Accelerated Degradation of Active Nanosystems by Biomolecular Motors
生物分子马达加速活性纳米系统的降解
基本信息
- 批准号:0926790
- 负责人:
- 金额:$ 33万
- 依托单位:
- 依托单位国家:美国
- 项目类别:Standard Grant
- 财政年份:2009
- 资助国家:美国
- 起止时间:2009-09-01 至 2014-08-31
- 项目状态:已结题
- 来源:
- 关键词:
项目摘要
The research objective of this award is to develop an understanding of the degradation pathways of active nanosystems. At the macroscale, a car engine will rust when inactive, but wear out when running. Similarly, active nanosystems which incorporate mechanical motion degrade faster when activated. This project will utilize molecular shuttles, nanoscale transport systems powered by the motor protein kinesin, as a model system. Microfabricated guiding structures will be used to exert defined, cyclic loads on the moving shuttles, and optical microscopy will be employed to observe the breaking of the central part of the shuttle. Investigating degradation within these active nanostructures explores new ground, since the molecular shuttle system is too large to be readily described in atomic-level terms of force-activated dissociation of single bonds, but too small to apply macroscopic concepts of wear and fatigue. Thus a mesoscale view of these systems on the nanoscale is required and will be developed through a combination of experiment,simulation, and theory. The result of this research will be an improved understanding of wear and fatigue at the nanoscale. This understanding is on one hand critical for the design of durable devices which can function for their intended lifetime without failure. On the other hand, degradation products may be released from the system, similar to the ?brake dust? created from brake pads in a car. To assess the potential environmental and toxicological impact of active nanosystems it is therefore important to understand how the nanosystem evolves over its lifetime and ultimately fails. While this research is only a first step towards understanding these complex processes, it will ? if successful ? create a template for the evaluation of other active nanosystems and provide a basic scientific framework to understand these degradation processes.

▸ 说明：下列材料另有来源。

import Mathlib.Analysis.Complex.BorelCaratheodory
import Mathlib.Analysis.Complex.Hadamard
import Mathlib.Analysis.Complex.HasPrimitives
import Mathlib.Analysis.SpecialFunctions.Complex.LogBounds
import Mathlib.Analysis.SpecialFunctions.Complex.LogDeriv
import Mathlib.Analysis.Real.Pi.Bounds
import Mathlib.Analysis.Complex.ExponentialBounds
import Mathlib.NumberTheory.ZetaValues
import Mathlib.NumberTheory.LSeries.RiemannZeta
import Literature.NumberTheory.LFunctions.ZetaFractionalPartIntegral
import HarnessLib

/-!
# Littlewood's bound `1/ζ(s) = O(t^ε)` on `σ > 1/2` under RH (Titchmarsh Thm. 14.2, (14.2.6))

Topic: `Literature/NumberTheory/LFunctions`. A complete proof, from Mathlib and the tree, of
Littlewood's theorem (J. E. Littlewood, C. R. Acad. Sci. Paris 154 (1912), 263–266) in the form of
Titchmarsh, *The Theory of the Riemann Zeta-Function*, 2nd ed. (1986), Thm. 14.2, eq. (14.2.6):
on the Riemann hypothesis, `1/ζ(s) = O(t^ε)` for every `σ > 1/2` (uniformly in
`σ ≥ σ₀ > 1/2`). This is the analytic input of the necessity half RH ⇒ `M(x) = O(x^{1/2+ε})` of
Littlewood's criterion (Titchmarsh Thm. 14.25 (C); `MertensBoundRH.lean` vendors it as the named
fact `Literature.MertensBoundRH.Titchmarsh1986_eq_14_2_6`, whose statement is literally
`Literature.NumberTheory.LFunctions.InvZetaRH.norm_inv_riemannZeta_le_rpow` below).

The proof is Titchmarsh's (§14.2), with the discs centred at `3 + it` instead of `2 + it` and
`σ₁ + it` (a fixed centre suffices for an exponent `< 1`, which is all (14.2.6) needs):

* `exists_log_of_ball`: a zero-free holomorphic `f` on a disc has a holomorphic logarithm there
  (primitive of `f'/f`, Mathlib `DifferentiableOn.isExactOn_ball`); under RH this applies to `ζ`
  on `‖z − (3+it)‖ < 5/2 − δ/2 ⊂ {Re z > 1/2}` (`|t| ≥ 7` keeps the pole away).
* `norm_le_of_three_circles`: Hadamard's three-circles theorem, from Mathlib's three-lines
  theorem (`Complex.HadamardThreeLines`) through `z = c + e^w`.
* (14.2.2) `exists_log_riemannZeta`: Borel–Carathéodory (Mathlib `Complex.borelCaratheodory`) on
  the disc of radius `5/2 − δ/2`, using `Re log ζ = log|ζ| ≤ 2 log|t|` (from
  `‖ζ(s)‖ ≤ ‖s‖/‖s−1‖ + ‖s‖/σ`, Titchmarsh (2.12.2), `ZetaFractionalPartIntegral.lean`) and
  `‖log ζ(3+it)‖ ≤ B₁` (`‖ζ − 1‖ ≤ ζ(2) − 1 = π²/6 − 1 < 1` on `Re s ≥ 2`), giving
  `‖log ζ(z)‖ ≤ A₃ δ⁻¹ log|t|` for `‖z − (3+it)‖ ≤ 5/2 − δ`.
* `norm_log_le_rpow`: three circles centred `3+it` through `5/2+it` (where `‖log ζ‖ ≤ B₂`),
  `σ+it`, `1/2+δ+it`: `‖log ζ(σ+it)‖ ≤ B₂ (A₃δ⁻¹ log|t|)^{a₀(δ)}` with
  `a₀(δ) = log(5−4δ)/log(5−2δ) < 1` for `1/2 + 2δ ≤ σ ≤ 5/2`.
* `norm_inv_riemannZeta_le_rpow` ((14.2.6)): hence `log|1/ζ(σ+it)| ≤ ε log|t|` for
  `log|t| ≥ (B₂A₃/(δε))^{1/(1−a₀)}`, i.e. `‖1/ζ(σ+it)‖ ≤ |t|^ε`; for `σ > 5/2` trivially.

## Main results (all proved, no named facts)

* `Literature.NumberTheory.LFunctions.InvZetaRH.norm_le_of_three_circles` — Hadamard's three-circles theorem.
* `Literature.NumberTheory.LFunctions.InvZetaRH.exists_log_of_ball` — holomorphic logarithms on discs.
* `Literature.NumberTheory.LFunctions.InvZetaRH.exists_log_riemannZeta` — Titchmarsh (14.2.2) (Borel–Carathéodory step).
* `Literature.NumberTheory.LFunctions.InvZetaRH.norm_inv_riemannZeta_le_rpow` — Titchmarsh (14.2.6): under RH, for
  `σ₀ > 1/2`, `ε > 0` there is `T` with `‖ζ(σ+it)⁻¹‖ ≤ |t|^ε` for `σ ≥ σ₀`, `|t| ≥ T`.

## References

* E. C. Titchmarsh, *The Theory of the Riemann Zeta-Function*, 2nd ed. revised by
  D. R. Heath-Brown, Oxford 1986, §14.2: Thm. 14.2 and eqs. (14.2.1)–(14.2.6).
* J. E. Littlewood, *Quelques conséquences de l'hypothèse que la fonction ζ(s) n'a pas de zéros
  dans le demi-plan Re(s) > 1/2*, C. R. Acad. Sci. Paris 154 (1912), 263–266.

## Design choices

* Constants are explicit but crude (`A₃ = 20 + 10B₁`, `B₁ = ρ²/(2(1−ρ)) + ρ`, `ρ = π²/6 − 1`);
  only `a₀ < 1` matters. The sharper exponent `2 − 2σ + ε` of (14.2.1) (centre `σ₁ → ∞`) is not
  pursued.
* Negative `t` is covered directly (the discs are symmetric), so no appeal to `ζ(s̄) = conj ζ(s)`.
-/

noncomputable section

该奖项的研究目标是发展对活性纳米系统降解途径的理解。从宏观上看,汽车发动机在不活动时会生锈,但在运行时就会磨损。同样,包含机械运动的活性纳米系统在被激活时降解得更快。这个项目将利用分子穿梭,纳米级运输系统由马达蛋白驱动,作为一个模型系统。微制造的导向结构将对移动的航天飞机施加确定的循环载荷,光学显微镜将观察航天飞机中心部分的断裂。研究这些活性纳米结构中的降解是一个新的领域,因为分子穿梭系统太大,无法用单键力激活解离的原子水平来描述,但又太小,无法应用磨损和疲劳的宏观概念。因此,需要在纳米尺度上对这些系统进行中尺度观察,并将通过实验、模拟和理论的结合来发展。这项研究的结果将是在纳米尺度上提高对磨损和疲劳的理解。这种理解一方面对于设计能够在其预期寿命内正常工作的耐用设备至关重要。另一方面,降解产物可能从系统中释放出来,类似于?刹车灰尘?由汽车刹车片制成。因此,为了评估活性纳米系统的潜在环境和毒理学影响,了解纳米系统如何在其生命周期内进化并最终失效是很重要的。虽然这项研究只是了解这些复杂过程的第一步,但它会吗?如果成功了?创建一个评估其他活性纳米系统的模板,并提供一个基本的科学框架来理解这些降解过程。
项目成果
期刊论文数量(0)
专著数量(0)
科研奖励数量(0)
会议论文数量(0)
专利数量(0)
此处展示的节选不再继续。